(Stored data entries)
************

/-! ## Part D3: the planar instance as a push-forward of the lifted one; visible points are lifted strict minima -/

section Planar
open Summit.ValiantsHypothesis.ValiantsHypothesis.Theorems.NewtonUnitEquations.TwoProducts.FormalLogLinearisation
open Summit.ValiantsHypothesis.ValiantsHypothesis.Theorems.NewtonUnitEquations.TwoProducts.PlanarCell

/-- `wt_piE` (R3 toolkit). [folklore] -/
theorem wt_piE {s : ℕ} (ξ : Fin 2 → ℝ) (E : Fin s → Expo) (κ : Fin s →₀ ℕ) :
    wt ξ (piE E κ) = ∑ i, (κ i : ℝ) * wt ξ (E i) := by
  rw [piE_eq_sum, wt_sum]
  exact Finset.sum_congr rfl fun i _ => wt_nsmul ξ (κ i) (E i)

/-- `lwt_eq_neg_wt` (R3 toolkit). [folklore] -/
theorem lwt_eq_neg_wt {s : ℕ} (ξ : Fin 2 → ℝ) (E : Fin s → Expo) (κ : Fin s →₀ ℕ) :
    lwt (fun i => -wt ξ (E i)) κ = -wt ξ (piE E κ) := by
  unfold lwt
  rw [wt_piE, ← Finset.sum_neg_distrib]
  exact Finset.sum_congr rfl fun i _ => by ring

variable {m : ℕ} (u v : Fin m → MvPolynomial (Fin 2) ℂ)

/-- Number of tail letters. [folklore] -/
def sE : ℕ := (tailSupport u v).card

/-- Enumeration of the tail alphabet. [folklore] -/
def enum (i : Fin (sE u v)) : Expo := (((tailSupport u v).equivFin.symm i : ↥(tailSupport u v)) : Expo)

/-- `enum_mem` (R3 toolkit). [folklore] -/
theorem enum_mem (i : Fin (sE u v)) : enum u v i ∈ tailSupport u v :=
  ((tailSupport u v).equivFin.symm i).2

/-- `enum_injective` (R3 toolkit). [folklore] -/
theorem enum_injective : Function.Injective (enum u v) := by
  intro i j h
  have : (tailSupport u v).equivFin.symm i = (tailSupport u v).equivFin.symm j := Subtype.ext h
  exact (tailSupport u v).equivFin.symm.injective this

/-- `sum_enum` (R3 toolkit). [folklore] -/
theorem sum_enum {M : Type*} [AddCommMonoid M] (f : Expo → M) :
    ∑ i, f (enum u v i) = ∑ e ∈ tailSupport u v, f e := by
  rw [← Finset.sum_coe_sort (tailSupport u v) f]
  exact Equiv.sum_comp (tailSupport u v).equivFin.symm (fun x : ↥(tailSupport u v) => f (x : Expo))

/-- Lifted coefficient matrices. [folklore] -/
def cU (j : Fin m) (i : Fin (sE u v)) : ℂ := coeff (enum u v i) (u j)
/-- `cV` (R3 toolkit). [folklore] -/
def cV (j : Fin m) (i : Fin (sE u v)) : ℂ := coeff (enum u v i) (v j)

/-- `support_u_subset` (R3 toolkit). [folklore] -/
theorem support_u_subset (j : Fin m) : (u j).support ⊆ tailSupport u v := by
  intro e he; unfold tailSupport
  exact Finset.mem_union_left _ (Finset.mem_biUnion.mpr ⟨j, Finset.mem_univ _, he⟩)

************

» Task brief: Set down, exactly as they stand above, the lines starting with the line with "v, f e := by" and going on through the line with "matrices. [folklore] -/", and no others.

» Solved exercise:
    ∑ i, f (enum u v i) = ∑ e ∈ tailSupport u v, f e := by
  rw [← Finset.sum_coe_sort (tailSupport u v) f]
  exact Equiv.sum_comp (tailSupport u v).equivFin.symm (fun x : ↥(tailSupport u v) => f (x : Expo))

/-- Lifted coefficient matrices. [folklore] -/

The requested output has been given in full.